* **What to work on**: A single stretch of the material below is to be transcribed exactly, starting at the line with "rw [Complex.re_ofReal_mul]" and ending after the line with "have hcoffey : (Λ".

* **Entries shown**:
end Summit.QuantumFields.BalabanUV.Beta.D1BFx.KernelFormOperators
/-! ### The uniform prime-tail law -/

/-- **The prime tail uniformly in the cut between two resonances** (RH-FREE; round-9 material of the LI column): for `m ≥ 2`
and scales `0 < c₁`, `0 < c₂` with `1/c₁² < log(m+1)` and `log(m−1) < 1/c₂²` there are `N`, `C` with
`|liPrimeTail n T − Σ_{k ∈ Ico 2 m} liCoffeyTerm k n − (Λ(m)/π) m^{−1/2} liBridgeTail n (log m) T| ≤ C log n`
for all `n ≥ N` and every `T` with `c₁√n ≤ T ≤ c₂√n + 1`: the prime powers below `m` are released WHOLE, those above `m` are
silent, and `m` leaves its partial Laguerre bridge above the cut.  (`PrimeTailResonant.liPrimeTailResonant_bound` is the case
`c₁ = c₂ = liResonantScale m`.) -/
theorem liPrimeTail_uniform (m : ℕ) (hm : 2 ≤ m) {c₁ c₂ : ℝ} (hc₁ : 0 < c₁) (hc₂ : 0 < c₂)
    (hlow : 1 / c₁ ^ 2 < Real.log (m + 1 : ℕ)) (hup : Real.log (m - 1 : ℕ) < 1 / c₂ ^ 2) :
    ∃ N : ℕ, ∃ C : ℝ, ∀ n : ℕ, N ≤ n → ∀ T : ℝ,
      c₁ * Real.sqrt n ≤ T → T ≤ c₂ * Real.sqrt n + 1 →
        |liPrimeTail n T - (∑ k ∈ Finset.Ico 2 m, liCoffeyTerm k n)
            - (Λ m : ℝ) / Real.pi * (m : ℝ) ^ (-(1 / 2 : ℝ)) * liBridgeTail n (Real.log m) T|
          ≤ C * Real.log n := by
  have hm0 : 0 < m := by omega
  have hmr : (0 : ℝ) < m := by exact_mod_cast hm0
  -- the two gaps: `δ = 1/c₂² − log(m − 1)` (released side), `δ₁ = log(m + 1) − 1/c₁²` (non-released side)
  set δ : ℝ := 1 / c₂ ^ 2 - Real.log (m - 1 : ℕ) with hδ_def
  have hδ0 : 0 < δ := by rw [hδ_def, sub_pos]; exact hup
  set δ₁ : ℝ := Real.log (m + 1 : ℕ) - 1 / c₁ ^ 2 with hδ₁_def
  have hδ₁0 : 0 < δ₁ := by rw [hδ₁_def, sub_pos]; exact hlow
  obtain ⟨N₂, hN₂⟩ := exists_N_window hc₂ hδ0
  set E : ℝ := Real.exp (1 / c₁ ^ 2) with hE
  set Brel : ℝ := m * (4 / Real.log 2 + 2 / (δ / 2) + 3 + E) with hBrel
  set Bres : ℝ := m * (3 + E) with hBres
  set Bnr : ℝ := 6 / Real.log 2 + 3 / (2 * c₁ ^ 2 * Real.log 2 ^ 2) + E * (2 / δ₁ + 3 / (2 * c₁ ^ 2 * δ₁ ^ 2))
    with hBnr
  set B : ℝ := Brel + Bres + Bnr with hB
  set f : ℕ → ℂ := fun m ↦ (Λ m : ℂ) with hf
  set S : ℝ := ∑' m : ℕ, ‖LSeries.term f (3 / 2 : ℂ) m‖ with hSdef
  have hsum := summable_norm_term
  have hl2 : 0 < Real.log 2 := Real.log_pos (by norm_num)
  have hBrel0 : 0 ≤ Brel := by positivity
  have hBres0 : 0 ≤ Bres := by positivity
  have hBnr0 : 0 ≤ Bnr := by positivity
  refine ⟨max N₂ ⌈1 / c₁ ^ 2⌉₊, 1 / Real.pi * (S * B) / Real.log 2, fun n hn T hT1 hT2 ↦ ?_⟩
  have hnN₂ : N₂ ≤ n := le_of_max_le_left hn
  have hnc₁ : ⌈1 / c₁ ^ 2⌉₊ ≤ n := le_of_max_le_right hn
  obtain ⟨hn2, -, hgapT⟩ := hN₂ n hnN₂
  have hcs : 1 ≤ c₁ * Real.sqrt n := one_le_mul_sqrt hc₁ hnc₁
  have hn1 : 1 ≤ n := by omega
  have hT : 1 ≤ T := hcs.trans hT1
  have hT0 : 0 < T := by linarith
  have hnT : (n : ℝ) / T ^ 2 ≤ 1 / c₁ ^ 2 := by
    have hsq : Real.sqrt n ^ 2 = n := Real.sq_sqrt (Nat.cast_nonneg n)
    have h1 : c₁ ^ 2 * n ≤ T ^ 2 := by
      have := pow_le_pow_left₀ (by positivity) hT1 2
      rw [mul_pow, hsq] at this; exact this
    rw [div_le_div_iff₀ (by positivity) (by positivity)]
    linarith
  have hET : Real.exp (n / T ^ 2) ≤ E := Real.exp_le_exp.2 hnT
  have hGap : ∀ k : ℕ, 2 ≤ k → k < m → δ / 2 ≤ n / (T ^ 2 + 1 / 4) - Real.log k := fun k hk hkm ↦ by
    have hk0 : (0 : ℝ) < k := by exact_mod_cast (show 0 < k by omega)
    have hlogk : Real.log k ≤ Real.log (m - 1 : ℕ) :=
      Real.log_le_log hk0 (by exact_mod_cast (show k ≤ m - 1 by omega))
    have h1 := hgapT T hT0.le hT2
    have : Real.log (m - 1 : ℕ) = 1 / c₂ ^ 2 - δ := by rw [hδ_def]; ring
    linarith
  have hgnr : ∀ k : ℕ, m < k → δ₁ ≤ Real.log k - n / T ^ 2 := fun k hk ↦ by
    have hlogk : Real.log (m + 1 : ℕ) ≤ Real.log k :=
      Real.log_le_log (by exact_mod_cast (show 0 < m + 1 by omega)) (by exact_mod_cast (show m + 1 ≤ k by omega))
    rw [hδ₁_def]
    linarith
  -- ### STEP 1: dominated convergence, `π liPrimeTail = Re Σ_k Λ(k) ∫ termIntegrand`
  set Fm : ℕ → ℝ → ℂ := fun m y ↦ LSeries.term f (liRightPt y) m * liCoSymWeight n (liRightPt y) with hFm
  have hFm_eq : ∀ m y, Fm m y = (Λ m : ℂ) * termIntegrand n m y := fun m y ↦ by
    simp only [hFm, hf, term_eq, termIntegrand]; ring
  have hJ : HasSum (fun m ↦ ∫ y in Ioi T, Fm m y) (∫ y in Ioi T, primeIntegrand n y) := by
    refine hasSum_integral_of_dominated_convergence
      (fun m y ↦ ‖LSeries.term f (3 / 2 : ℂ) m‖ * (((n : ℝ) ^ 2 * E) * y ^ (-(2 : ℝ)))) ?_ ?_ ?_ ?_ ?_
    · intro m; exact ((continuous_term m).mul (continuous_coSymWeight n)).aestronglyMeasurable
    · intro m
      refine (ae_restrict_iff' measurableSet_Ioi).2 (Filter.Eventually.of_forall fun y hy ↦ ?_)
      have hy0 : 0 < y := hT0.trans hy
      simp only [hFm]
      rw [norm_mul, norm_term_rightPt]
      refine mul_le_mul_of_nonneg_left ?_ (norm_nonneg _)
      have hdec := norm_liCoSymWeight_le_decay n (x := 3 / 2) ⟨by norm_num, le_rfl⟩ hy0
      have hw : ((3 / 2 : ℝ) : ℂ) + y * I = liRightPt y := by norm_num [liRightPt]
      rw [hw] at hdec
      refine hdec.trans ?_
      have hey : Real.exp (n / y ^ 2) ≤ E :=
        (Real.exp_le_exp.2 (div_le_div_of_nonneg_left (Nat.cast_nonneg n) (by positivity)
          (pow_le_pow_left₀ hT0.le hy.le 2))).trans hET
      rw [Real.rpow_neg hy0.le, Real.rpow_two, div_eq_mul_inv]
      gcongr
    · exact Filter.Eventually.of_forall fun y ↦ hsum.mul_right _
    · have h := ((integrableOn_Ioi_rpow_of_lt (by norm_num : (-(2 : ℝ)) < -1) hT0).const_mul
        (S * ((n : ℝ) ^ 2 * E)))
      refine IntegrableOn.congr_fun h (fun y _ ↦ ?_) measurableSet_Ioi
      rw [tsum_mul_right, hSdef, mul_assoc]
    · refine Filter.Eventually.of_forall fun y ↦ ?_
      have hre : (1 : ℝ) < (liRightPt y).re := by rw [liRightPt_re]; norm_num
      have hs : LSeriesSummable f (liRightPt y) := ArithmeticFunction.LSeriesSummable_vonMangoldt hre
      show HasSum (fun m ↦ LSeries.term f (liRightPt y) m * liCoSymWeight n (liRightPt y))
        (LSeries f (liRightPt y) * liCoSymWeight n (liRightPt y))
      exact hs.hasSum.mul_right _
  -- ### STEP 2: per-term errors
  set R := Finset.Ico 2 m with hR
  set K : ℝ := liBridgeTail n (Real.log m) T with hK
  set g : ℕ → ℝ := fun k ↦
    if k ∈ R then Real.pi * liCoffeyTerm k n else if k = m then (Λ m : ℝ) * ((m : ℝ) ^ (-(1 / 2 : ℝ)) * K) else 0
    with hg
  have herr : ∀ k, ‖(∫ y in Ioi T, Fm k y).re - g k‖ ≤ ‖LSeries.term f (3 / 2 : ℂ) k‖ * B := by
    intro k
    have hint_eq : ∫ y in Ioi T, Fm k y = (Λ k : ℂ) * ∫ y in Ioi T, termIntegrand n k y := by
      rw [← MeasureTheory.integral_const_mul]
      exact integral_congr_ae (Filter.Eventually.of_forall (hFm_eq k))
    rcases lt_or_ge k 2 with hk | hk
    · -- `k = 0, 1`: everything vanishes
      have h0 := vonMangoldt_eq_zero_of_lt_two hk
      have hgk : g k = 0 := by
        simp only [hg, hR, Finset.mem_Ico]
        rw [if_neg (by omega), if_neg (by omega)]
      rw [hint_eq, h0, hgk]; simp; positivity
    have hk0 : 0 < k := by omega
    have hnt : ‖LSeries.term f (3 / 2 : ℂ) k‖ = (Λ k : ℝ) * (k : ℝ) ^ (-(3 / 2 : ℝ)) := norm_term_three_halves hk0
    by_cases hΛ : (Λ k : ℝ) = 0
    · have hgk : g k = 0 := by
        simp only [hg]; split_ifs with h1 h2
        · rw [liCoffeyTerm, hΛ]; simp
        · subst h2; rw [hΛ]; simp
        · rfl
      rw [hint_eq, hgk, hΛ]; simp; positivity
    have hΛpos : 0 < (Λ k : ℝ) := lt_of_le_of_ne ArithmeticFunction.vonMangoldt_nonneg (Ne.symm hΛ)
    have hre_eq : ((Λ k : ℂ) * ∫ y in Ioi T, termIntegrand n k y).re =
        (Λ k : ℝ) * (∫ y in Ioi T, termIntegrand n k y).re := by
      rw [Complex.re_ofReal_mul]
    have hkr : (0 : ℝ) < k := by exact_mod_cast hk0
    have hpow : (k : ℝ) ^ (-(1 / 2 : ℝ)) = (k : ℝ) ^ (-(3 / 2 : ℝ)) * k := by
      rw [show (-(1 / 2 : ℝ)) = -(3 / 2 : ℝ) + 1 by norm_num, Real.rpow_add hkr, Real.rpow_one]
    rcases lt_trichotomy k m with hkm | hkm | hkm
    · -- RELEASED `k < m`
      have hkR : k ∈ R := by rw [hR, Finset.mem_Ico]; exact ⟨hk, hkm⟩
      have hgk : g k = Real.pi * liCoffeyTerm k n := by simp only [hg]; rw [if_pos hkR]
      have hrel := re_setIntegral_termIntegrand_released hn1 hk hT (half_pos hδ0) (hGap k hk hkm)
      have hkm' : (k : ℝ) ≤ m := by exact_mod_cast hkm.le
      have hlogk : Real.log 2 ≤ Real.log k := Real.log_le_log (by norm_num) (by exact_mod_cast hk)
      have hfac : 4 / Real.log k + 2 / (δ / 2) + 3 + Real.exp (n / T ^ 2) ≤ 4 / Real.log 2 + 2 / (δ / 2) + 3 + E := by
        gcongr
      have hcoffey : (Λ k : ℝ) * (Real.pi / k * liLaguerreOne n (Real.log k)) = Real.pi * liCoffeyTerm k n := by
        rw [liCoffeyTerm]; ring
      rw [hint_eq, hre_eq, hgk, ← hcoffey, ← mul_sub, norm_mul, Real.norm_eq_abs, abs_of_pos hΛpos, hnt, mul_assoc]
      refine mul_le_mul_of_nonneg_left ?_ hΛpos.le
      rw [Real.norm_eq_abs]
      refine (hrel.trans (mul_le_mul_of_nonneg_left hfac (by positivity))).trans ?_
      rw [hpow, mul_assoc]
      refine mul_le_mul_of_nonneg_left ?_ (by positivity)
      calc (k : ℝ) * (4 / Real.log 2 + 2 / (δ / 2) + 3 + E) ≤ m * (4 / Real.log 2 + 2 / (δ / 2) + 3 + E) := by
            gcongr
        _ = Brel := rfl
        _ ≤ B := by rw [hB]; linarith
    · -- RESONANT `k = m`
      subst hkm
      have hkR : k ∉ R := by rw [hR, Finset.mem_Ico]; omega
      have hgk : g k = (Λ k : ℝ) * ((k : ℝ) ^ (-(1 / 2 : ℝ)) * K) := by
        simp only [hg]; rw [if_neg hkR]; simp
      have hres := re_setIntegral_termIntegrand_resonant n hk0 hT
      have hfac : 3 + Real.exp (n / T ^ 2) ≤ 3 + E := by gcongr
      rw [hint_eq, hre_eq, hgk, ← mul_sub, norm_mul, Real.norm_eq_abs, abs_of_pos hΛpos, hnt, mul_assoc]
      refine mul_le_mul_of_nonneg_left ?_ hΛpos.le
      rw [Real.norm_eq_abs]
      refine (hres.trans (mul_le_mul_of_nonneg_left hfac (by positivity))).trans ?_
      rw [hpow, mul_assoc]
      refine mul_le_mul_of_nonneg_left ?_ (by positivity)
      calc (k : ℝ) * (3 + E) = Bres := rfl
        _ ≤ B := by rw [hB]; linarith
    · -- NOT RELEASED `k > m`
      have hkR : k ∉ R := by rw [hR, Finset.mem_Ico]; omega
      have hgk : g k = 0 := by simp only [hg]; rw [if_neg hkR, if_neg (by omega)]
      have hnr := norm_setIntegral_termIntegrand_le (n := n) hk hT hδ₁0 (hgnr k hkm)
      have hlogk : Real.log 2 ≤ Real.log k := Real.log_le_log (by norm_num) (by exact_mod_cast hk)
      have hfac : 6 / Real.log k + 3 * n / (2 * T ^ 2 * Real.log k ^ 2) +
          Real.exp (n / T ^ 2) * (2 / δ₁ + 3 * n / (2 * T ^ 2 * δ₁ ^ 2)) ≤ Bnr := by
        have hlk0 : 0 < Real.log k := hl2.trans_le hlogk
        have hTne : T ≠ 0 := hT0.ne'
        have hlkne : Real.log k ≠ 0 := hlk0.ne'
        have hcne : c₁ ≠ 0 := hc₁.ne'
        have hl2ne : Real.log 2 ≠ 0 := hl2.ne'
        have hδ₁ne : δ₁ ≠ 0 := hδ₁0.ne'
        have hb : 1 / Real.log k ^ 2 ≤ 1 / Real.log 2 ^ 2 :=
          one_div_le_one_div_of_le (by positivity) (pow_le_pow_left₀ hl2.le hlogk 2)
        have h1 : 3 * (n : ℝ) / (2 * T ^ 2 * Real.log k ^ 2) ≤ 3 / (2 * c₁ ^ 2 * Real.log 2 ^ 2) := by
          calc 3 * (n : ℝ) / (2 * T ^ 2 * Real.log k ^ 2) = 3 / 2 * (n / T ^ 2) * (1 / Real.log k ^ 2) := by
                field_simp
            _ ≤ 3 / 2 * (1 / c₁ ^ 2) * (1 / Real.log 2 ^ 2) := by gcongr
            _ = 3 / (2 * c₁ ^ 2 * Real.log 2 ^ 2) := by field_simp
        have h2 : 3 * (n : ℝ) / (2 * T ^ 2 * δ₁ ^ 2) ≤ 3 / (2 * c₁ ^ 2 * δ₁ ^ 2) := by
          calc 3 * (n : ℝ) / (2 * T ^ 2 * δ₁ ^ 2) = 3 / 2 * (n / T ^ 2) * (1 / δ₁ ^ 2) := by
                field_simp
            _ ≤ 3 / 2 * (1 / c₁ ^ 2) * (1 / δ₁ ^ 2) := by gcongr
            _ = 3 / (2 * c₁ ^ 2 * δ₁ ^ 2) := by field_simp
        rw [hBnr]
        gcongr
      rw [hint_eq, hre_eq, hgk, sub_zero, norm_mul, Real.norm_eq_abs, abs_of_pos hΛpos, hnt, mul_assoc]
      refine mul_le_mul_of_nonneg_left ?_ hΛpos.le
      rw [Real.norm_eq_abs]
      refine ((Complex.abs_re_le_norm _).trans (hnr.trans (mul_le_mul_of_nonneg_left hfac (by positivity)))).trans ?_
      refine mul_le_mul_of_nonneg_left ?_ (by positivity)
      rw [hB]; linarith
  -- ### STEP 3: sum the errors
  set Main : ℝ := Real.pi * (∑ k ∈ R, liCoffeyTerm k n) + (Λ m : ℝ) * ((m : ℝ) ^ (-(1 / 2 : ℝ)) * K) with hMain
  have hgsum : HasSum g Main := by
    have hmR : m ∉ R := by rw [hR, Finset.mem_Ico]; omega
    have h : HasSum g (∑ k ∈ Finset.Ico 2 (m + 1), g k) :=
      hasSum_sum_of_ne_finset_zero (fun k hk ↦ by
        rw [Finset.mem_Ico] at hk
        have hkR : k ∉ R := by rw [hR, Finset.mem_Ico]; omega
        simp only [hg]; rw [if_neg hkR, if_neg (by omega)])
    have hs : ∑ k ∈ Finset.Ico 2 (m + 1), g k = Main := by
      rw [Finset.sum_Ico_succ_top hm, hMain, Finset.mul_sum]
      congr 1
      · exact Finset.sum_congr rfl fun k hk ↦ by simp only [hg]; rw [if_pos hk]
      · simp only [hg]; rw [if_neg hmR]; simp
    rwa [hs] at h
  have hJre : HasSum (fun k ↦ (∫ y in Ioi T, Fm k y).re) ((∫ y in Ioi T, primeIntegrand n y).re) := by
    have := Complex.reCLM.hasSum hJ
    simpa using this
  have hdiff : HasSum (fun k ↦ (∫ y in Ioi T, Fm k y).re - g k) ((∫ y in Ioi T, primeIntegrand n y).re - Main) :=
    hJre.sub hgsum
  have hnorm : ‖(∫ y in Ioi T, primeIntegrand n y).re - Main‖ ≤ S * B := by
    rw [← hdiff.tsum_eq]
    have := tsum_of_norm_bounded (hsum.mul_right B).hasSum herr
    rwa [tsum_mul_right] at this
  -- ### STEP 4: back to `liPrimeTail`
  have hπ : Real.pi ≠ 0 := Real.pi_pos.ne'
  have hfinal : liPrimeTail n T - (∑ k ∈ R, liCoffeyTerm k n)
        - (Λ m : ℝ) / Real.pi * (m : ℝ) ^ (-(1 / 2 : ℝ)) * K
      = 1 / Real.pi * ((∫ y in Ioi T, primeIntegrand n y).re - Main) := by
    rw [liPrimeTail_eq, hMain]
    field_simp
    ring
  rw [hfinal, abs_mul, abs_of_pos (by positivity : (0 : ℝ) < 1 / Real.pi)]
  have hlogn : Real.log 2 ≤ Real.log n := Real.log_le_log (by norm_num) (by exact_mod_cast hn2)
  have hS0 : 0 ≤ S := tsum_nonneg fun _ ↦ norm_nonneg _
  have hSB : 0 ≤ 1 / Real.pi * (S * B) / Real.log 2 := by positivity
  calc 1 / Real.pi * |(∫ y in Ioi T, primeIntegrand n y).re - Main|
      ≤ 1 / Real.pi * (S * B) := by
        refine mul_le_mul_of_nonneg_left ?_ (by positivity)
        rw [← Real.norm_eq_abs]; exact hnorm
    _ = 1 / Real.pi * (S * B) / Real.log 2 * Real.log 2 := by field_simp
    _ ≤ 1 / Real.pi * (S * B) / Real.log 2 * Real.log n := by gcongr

* **Response for this exercise**:
      rw [Complex.re_ofReal_mul]
    have hkr : (0 : ℝ) < k := by exact_mod_cast hk0
    have hpow : (k : ℝ) ^ (-(1 / 2 : ℝ)) = (k : ℝ) ^ (-(3 / 2 : ℝ)) * k := by
      rw [show (-(1 / 2 : ℝ)) = -(3 / 2 : ℝ) + 1 by norm_num, Real.rpow_add hkr, Real.rpow_one]
    rcases lt_trichotomy k m with hkm | hkm | hkm
    · -- RELEASED `k < m`
      have hkR : k ∈ R := by rw [hR, Finset.mem_Ico]; exact ⟨hk, hkm⟩
      have hgk : g k = Real.pi * liCoffeyTerm k n := by simp only [hg]; rw [if_pos hkR]
      have hrel := re_setIntegral_termIntegrand_released hn1 hk hT (half_pos hδ0) (hGap k hk hkm)
      have hkm' : (k : ℝ) ≤ m := by exact_mod_cast hkm.le
      have hlogk : Real.log 2 ≤ Real.log k := Real.log_le_log (by norm_num) (by exact_mod_cast hk)
      have hfac : 4 / Real.log k + 2 / (δ / 2) + 3 + Real.exp (n / T ^ 2) ≤ 4 / Real.log 2 + 2 / (δ / 2) + 3 + E := by
        gcongr
      have hcoffey : (Λ k : ℝ) * (Real.pi / k * liLaguerreOne n (Real.log k)) = Real.pi * liCoffeyTerm k n := by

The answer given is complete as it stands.